Would it be possible for our child to start in October if needs be? 

Cheers.


----------



## EVHB (Feb 11, 2008)

As long as there is a spot in the school, your kind can enroll once you arrive. But sometimes, schools are full, so than you will have to look for another place to live. So do your homework: where do you want to live? Contact the schools in the neigbourhood and ask them!
(friends are relocation to Calgary this summer, but up till now the good schools they contacted in the area where they want to live, are full! They put you on the waiting list.)


----------



## G-Mo (Aug 17, 2011)

smiley190 said:


> I would like to know when the school year starts and what date enrollment is?
> We are hoping to be in Canada for September 2012 but it may be later depending on our progress.

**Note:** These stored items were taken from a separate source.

import Summits.HubbardSuperconductivity.HubbardSuperconductivity.Theorems.NodalWardXYPerturbedXYOrderTwistEvenResponse
import Summits.HubbardSuperconductivity.HubbardSuperconductivity.Theorems.NodalWardXYPerturbedXYOrderTwistBound

/-!
# `PerturbedXYOrder` (stmt-HubbardSuperconductivity-10739) — line `schwarz-inheritance`, stub `stub_twistCertificateBound`

**Twist decoupling of admissible two-current tilts, II: pinching certificates are void.**

Lead c19 refuted two O(2)-INVARIANT long-range variants of the crux by GOLDSTONE PINCHING
(`perturbedXYOrder_false_for_invariant_meanField_source`, p156901; `perturbedXYOrder_false_for_invariant_relBounded_source`,
p158891): for a real source `S` with `Z(s) = ∫_cube w_J e^{sS}`, the even entire function `G(s) = Z(s)Z(−s)/Z_0²` obeys
`log ‖G(σ)‖ ≤ C L³ σ²/ε` if it is zero-free on the `ε`-disc (second-order Borel–Carathéodory), while from below
`log G(σ) ≥ σ⟨S⟩_J + [−σ ⟨½(S∘τ_g + S∘τ_{−g})⟩_J − J Σ_b (1 − cos ∇_b g)]` (Jensen at `+σ`, the twisted Gibbs variational bound
`gp_twisted_jensen_symm` at `−σ`), and for those sources a cheap axial twist `g` moves `⟨S⟩` by `O(L³)` — a cusp at `σ = 0`.

This file shows that the same certificate is EMPTY on the crux's own class.  By the pointwise twist-response bound
`‖½(W_K(θ+g) + W_K(θ−g)) − W_K(θ)‖ ≤ 288 ε Σ_b (1 − cos ∇_b g)` (`stub_twistEvenResponse`, p160907), for every kernel `K`
admissible at radius `ε`, every `σ ≥ 0`, every real `J` and EVERY site-dependent rotation `g`,

  `σ (⟨Re W_K⟩_J − ⟨½(Re W_K∘τ_g + Re W_K∘τ_{−g})⟩_J) − J Σ_b (1 − cos ∇_b g) ≤ (288 ε σ − J) Σ_b (1 − cos ∇_b g)`,

which is `≤ 0` once `J ≥ 288 ε σ` (`tcb_certificate_nonpos`): the gain from any twist is at most `288εσ/J ×` its cost.  So the
infrared mechanism that kills the invariant mean-field / Ward sources cannot touch an admissible two-CURRENT tilt — the positive
shadow recorded on paper in `Cruxes/PerturbedXYOrder/HANDBACK-c19.md` §2, now kernel-checked for all twists (not only the axial family).
It does not prove zero-freeness (that is the engine stub `stub_tiltedCorrelationBounds`); it certifies which structure of `W_K` an engine
must exploit.
-/

noncomputable section

namespace Summit.HubbardSuperconductivity.HubbardSuperconductivity.Theorems.PerturbedXYOrder

open MeasureTheory Literature.Probability.LatticeModels
open Summit.HubbardSuperconductivity.HubbardSuperconductivity.Theses.NodalWardXY

variable {L : ℕ}

/-! ### Pointwise and in the rotator state -/

/-- The real part of the symmetrised twist response. -/
theorem tcb_re_symm_sub [NeZero L] (K : Bond L → Bond L → ℂ) (θ g : TorusSite 3 L → ℝ) :
    ((Wk K (θ + g) + Wk K (θ - g)) / 2 - Wk K θ).re =
      ((Wk K (θ + g)).re + (Wk K (θ - g)).re) / 2 - (Wk K θ).re := by
  simp only [Complex.sub_re, Complex.add_re, Complex.div_ofNat_re]

/-- Pointwise: the tilt exceeds its symmetrised twist by at most `288 ε Σ_b (1 − cos ∇_b g)` (real parts). -/
theorem tcb_pointwise [NeZero L] {ε : ℝ} {K : Bond L → Bond L → ℂ} (hK : Admissible L ε K)
    (θ g : TorusSite 3 L → ℝ) :
    (Wk K θ).re - ((Wk K (θ + g)).re + (Wk K (θ - g)).re) / 2 ≤
      288 * ε * ∑ b : Bond L, (1 - Real.cos (g (b.1 + Pi.single b.2 1) - g b.1)) := by
  have h := stub_twistEvenResponse L ε K hK θ g
  have hre := tcb_re_symm_sub K θ g
  have h1 : -(((Wk K (θ + g) + Wk K (θ - g)) / 2 - Wk K θ).re) ≤
      ‖(Wk K (θ + g) + Wk K (θ - g)) / 2 - Wk K θ‖ :=
    (neg_le_abs _).trans (Complex.abs_re_le_norm _)
  linarith

/-- The real part of the tilt is continuous in the configuration. -/
theorem tcb_continuous_re_Wk [NeZero L] (K : Bond L → Bond L → ℂ) :
    Continuous fun θ : TorusSite 3 L → ℝ => (Wk K θ).re :=
  Complex.continuous_re.comp (ent_continuous_Wk K)

/-- The real part of the twisted tilt `θ ↦ Re W_K(θ + g)` is continuous. -/
theorem tcb_continuous_re_Wk_add [NeZero L] (K : Bond L → Bond L → ℂ) (g : TorusSite 3 L → ℝ) :
    Continuous fun θ : TorusSite 3 L → ℝ => (Wk K (θ + g)).re :=
  Complex.continuous_re.comp ((ent_continuous_Wk K).comp (continuous_id.add continuous_const))

/-- The real part of the twisted tilt `θ ↦ Re W_K(θ − g)` is continuous. -/
theorem tcb_continuous_re_Wk_sub [NeZero L] (K : Bond L → Bond L → ℂ) (g : TorusSite 3 L → ℝ) :
    Continuous fun θ : TorusSite 3 L → ℝ => (Wk K (θ - g)).re :=
  Complex.continuous_re.comp ((ent_continuous_Wk K).comp (continuous_id.sub continuous_const))

/-- **Rotator expectations**: the tilt exceeds its symmetrised twist by at most `288 ε Σ_b (1 − cos ∇_b g)` in the state
`⟨F⟩_J = ∫ F w_J / ∫ w_J`. -/
theorem tcb_expect_sub_le [NeZero L] (J : ℝ) {ε : ℝ} {K : Bond L → Bond L → ℂ} (hK : Admissible L ε K)
    (g : TorusSite 3 L → ℝ) :
    (∫ θ in cube L, (Wk K θ).re * (wJ J θ).re) / (∫ θ in cube L, (wJ J θ).re) -
        (∫ θ in cube L, ((Wk K (θ + g)).re + (Wk K (θ - g)).re) / 2 * (wJ J θ).re) / (∫ θ in cube L, (wJ J θ).re) ≤
      288 * ε * ∑ b : Bond L, (1 - Real.cos (g (b.1 + Pi.single b.2 1) - g b.1)) := by
  set C : ℝ := 288 * ε * ∑ b : Bond L, (1 - Real.cos (g (b.1 + Pi.single b.2 1) - g b.1)) with hC
  have hwc : Continuous fun θ : TorusSite 3 L → ℝ => (wJ J θ).re := gp_continuous_wJ_re J
  have hZ : 0 < ∫ θ in cube L, (wJ J θ).re := gp_integral_wJ_re_pos J
  set f : (TorusSite 3 L → ℝ) → ℝ := fun θ => (Wk K θ).re * (wJ J θ).re with hf
  set s : (TorusSite 3 L → ℝ) → ℝ := fun θ => ((Wk K (θ + g)).re + (Wk K (θ - g)).re) / 2 * (wJ J θ).re with hs
  have hfc : Continuous f := (tcb_continuous_re_Wk K).mul hwc
  have hsc : Continuous s :=
    (((tcb_continuous_re_Wk_add K g).add (tcb_continuous_re_Wk_sub K g)).div_const 2).mul hwc
  have hfi := gp_integrable (L := L) hfc
  have hsi := gp_integrable (L := L) hsc
  have hwi := gp_integrable (L := L) hwc
  have hsub : (∫ θ in cube L, f θ) - (∫ θ in cube L, s θ) = ∫ θ in cube L, (f θ - s θ) :=
    (integral_sub hfi hsi).symm
  have hmono : ∫ θ in cube L, (f θ - s θ) ≤ ∫ θ in cube L, C * (wJ J θ).re := by
    refine integral_mono (hfi.sub hsi) (hwi.const_mul C) fun θ => ?_
    have hp := tcb_pointwise hK θ g
    have hw := (gp_wJ_re_pos J θ).le
    show f θ - s θ ≤ C * (wJ J θ).re
    rw [hf, hs, hC]
    nlinarith
  rw [integral_const_mul] at hmono
  rw [← sub_div, div_le_iff₀ hZ]
  show (∫ θ in cube L, f θ) - (∫ θ in cube L, s θ) ≤ C * ∫ θ in cube L, (wJ J θ).re
  rw [hsub]
  exact hmono

/-! ### The certificate bound -/

/-- STUB `stub_twistCertificateBound` (registered on stmt-HubbardSuperconductivity-10739, line `schwarz-inheritance`, skeleton rev 22,
lead c20): **twisted-Jensen pinching certificates are void on the admissible class.**  For every real `J`, `σ ≥ 0`, every
kernel `K` admissible at radius `ε` and EVERY site-dependent rotation `g`, the two-sided functional
`σ (⟨Re W_K⟩_J − ⟨½(Re W_K∘τ_g + Re W_K∘τ_{−g})⟩_J) − J Σ_b (1 − cos ∇_b g)` is at most `(288 ε σ − J) Σ_b (1 − cos ∇_b g)`
(`stub_twistEvenResponse` integrated against the rotator state `w_J dθ / ∫ w_J`).  In the Goldstone-pinching refutations of the
invariant long-range sources `S = |M|²/L³` (p156901) and `S = R/L³` (p158891) this functional — Jensen at `+σ` plus the twisted Gibbs
variational bound at `−σ` — is what bounds `log (Z(σ)Z(−σ)/Z_0²)` from BELOW by `σ a₀ L³/2 − O(JL)`; on an admissible two-current tilt
it is `≤ 0` for all twists as soon as `J ≥ 288 ε σ` (`tcb_certificate_nonpos`), so no cusp at `σ = 0` can be certified this way:
the gradient structure of `W_K` decouples it from the Goldstone twists. [folklore] -/
theorem stub_twistCertificateBound : ∀ (J : ℝ) (L : ℕ) [NeZero L] (ε σ : ℝ), 0 ≤ σ →
    ∀ (K : Bond L → Bond L → ℂ), Admissible L ε K → ∀ g : TorusSite 3 L → ℝ,
      σ * ((∫ θ in cube L, (Wk K θ).re * (wJ J θ).re) / (∫ θ in cube L, (wJ J θ).re) -
          (∫ θ in cube L, ((Wk K (θ + g)).re + (Wk K (θ - g)).re) / 2 * (wJ J θ).re) / (∫ θ in cube L, (wJ J θ).re)) -
        J * ∑ b : Bond L, (1 - Real.cos (g (b.1 + Pi.single b.2 1) - g b.1)) ≤
      (288 * ε * σ - J) * ∑ b : Bond L, (1 - Real.cos (g (b.1 + Pi.single b.2 1) - g b.1)) := by
  intro J L _ ε σ hσ K hK g
  have h := tcb_expect_sub_le (L := L) J hK g
  have hmul := mul_le_mul_of_nonneg_left h hσ
  nlinarith

/-- **Void pinching certificates.** If `288 ε σ ≤ J` the two-sided twisted-Jensen functional is `≤ 0` for every twist `g`. -/
theorem tcb_certificate_nonpos [NeZero L] {J ε σ : ℝ} (hσ : 0 ≤ σ) (hJ : 288 * ε * σ ≤ J)
    {K : Bond L → Bond L → ℂ} (hK : Admissible L ε K) (g : TorusSite 3 L → ℝ) :
    σ * ((∫ θ in cube L, (Wk K θ).re * (wJ J θ).re) / (∫ θ in cube L, (wJ J θ).re) -
          (∫ θ in cube L, ((Wk K (θ + g)).re + (Wk K (θ - g)).re) / 2 * (wJ J θ).re) / (∫ θ in cube L, (wJ J θ).re)) -
        J * ∑ b : Bond L, (1 - Real.cos (g (b.1 + Pi.single b.2 1) - g b.1)) ≤ 0 := by
  have h := stub_twistCertificateBound J L ε σ hσ K hK g
  have hcost : 0 ≤ ∑ b : Bond L, (1 - Real.cos (g (b.1 + Pi.single b.2 1) - g b.1)) :=
    Finset.sum_nonneg fun b _ => sub_nonneg.2 (Real.cos_le_one _)
  have : (288 * ε * σ - J) * ∑ b : Bond L, (1 - Real.cos (g (b.1 + Pi.single b.2 1) - g b.1)) ≤ 0 :=
    mul_nonpos_of_nonpos_of_nonneg (by linarith) hcost
  linarith

end Summit.HubbardSuperconductivity.HubbardSuperconductivity.Theorems.PerturbedXYOrder

end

School runs September to June.


----------



## GerD25 (May 19, 2012)

Hi everyone,
we are moving to Edmonton, Alberta.. 
my husband is moving 1st at the end of June (all going well with Visa) and I plan to follow in August. My husband is going to look into finding us a good place to live in which case we then plan to look at schools in that area....
Can anyone advise if the schools can be contacted during the summer months or would we have to wait until they opened again in Septembet to see if there are availabilities there.


Thanks for your help


----------



## WestCoastCanadianGirl (Mar 17, 2012)

GerD25 said:


> Hi everyone,
> we are moving to Edmonton, Alberta..
> my husband is moving 1st at the end of June (all going well with Visa) and I plan to follow in August. My husband is going to look into finding us a good place to live in which case we then plan to look at schools in that area....
> Can anyone advise if the schools can be contacted during the summer months or would we have to wait until they opened again in Septembet to see if there are availabilities there.
> ...


I do believe that school is still in session right now (ie June). The closer you get to the end of the month, the fewer hours it will be in session (end of the academic year is in June). Over the summer months, the administrative offices at various schools _are_ open, but on very limited hours.

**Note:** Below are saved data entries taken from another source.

/-- **Uniform bounds of `∇div e^{σΔ}g` for `σ ≥ ε`**: sup bound and `L²` bound (the decay
bounds of the calculus file, monotone in `σ`). [cite: GigaGigaSaal2010, §1.1.3] -/
theorem gradDiv_heatExtension_bounds_of_le (hg : MemLp g 2 volume) {K : ℝ} (hK : ∀ z, ‖g z‖ ≤ K)
    {ε : ℝ} (hε : 0 < ε) :
    ∃ B : ℝ, ∃ B₂ : ℝ≥0∞, 0 ≤ B ∧ B₂ < ∞ ∧ ∀ σ : ℝ, ε ≤ σ →
      (∀ x, ‖gradient (VectorCalculus.divergence (heatExtension g σ)) x‖ ≤ B) ∧
      MemLp (gradient (VectorCalculus.divergence (heatExtension g σ))) 2 volume ∧
      eLpNorm (gradient (VectorCalculus.divergence (heatExtension g σ))) 2 volume ≤ B₂ := by
  obtain ⟨C, hC0, hC⟩ := norm_gradDiv_heatExtension_le (E := E) (p := 2) one_le_two
  obtain ⟨C₂, hC₂⟩ := eLpNorm_gradDiv_heatExtension_le (E := E) (p := 2) one_le_two (q := 2) le_rfl
  set e₁ : ℝ := -(1 + (Module.finrank ℝ E : ℝ) / 2 * (1 / (2 : ℝ≥0∞)).toReal) with he₁
  set e₂ : ℝ := -(1 + (Module.finrank ℝ E : ℝ) / 2 * ((1 / (2 : ℝ≥0∞)).toReal - (1 / (2 : ℝ≥0∞)).toReal)) with he₂
  have he₁0 : e₁ ≤ 0 := by
    rw [he₁]; simp only [one_div, ENNReal.toReal_inv, ENNReal.toReal_ofNat]
    have : (0 : ℝ) ≤ (Module.finrank ℝ E : ℝ) := Nat.cast_nonneg _
    nlinarith
  have he₂0 : e₂ ≤ 0 := by rw [he₂]; simp
  refine ⟨C * ε ^ e₁ * (eLpNorm g 2 volume).toReal, C₂ * ENNReal.ofReal (ε ^ e₂) * eLpNorm g 2 volume,
    by positivity, ENNReal.mul_lt_top (ENNReal.mul_lt_top ENNReal.coe_lt_top ENNReal.ofReal_lt_top)
      hg.eLpNorm_lt_top, fun σ hσ => ?_⟩
  have hσ0 : 0 < σ := hε.trans_le hσ
  have hpow₁ : σ ^ e₁ ≤ ε ^ e₁ := Real.rpow_le_rpow_of_nonpos hε hσ he₁0
  have hpow₂ : σ ^ e₂ ≤ ε ^ e₂ := Real.rpow_le_rpow_of_nonpos hε hσ he₂0
  obtain ⟨hImem, hIle⟩ := hC₂ g hg K hK σ hσ0
  refine ⟨fun x => (hC g hg K hK σ hσ0 x).trans ?_, hImem, hIle.trans ?_⟩
  · exact mul_le_mul_of_nonneg_right (mul_le_mul_of_nonneg_left hpow₁ hC0) ENNReal.toReal_nonneg
  · gcongr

I would start by contacting the Edmonton School Board to see what they would require as far as placing you Children in the appropriate grade level. Once you have that figured out and you and your Husband have a general idea as to what area(s) of Edmonton you'd like to live in, contact the school to see what they want as far as enrolling the Children for September.

Good luck to you, have a safe move over and WELCOME TO CANADA!


----------



## GerD25 (May 19, 2012)

Thank you for your reply it is much appreciated. I have just sent off a e-mail on the link you provided, so fingers crossed.
Thank you for your good wishes also, we are looking forward to our move, a little nervous that everything will be organised and ok especially as we moving with children and don't have just ourselves to worry about. Want to make sure we find a nice area with a good school close to us but don't know where to start looking... thus reason we thought it best that my husband travels out first...
Thanks again.


----------



## EVHB (Feb 11, 2008)

If you haven't received a reply by Tuesday, try to call them! Lots of e-mails are being ignored.


----------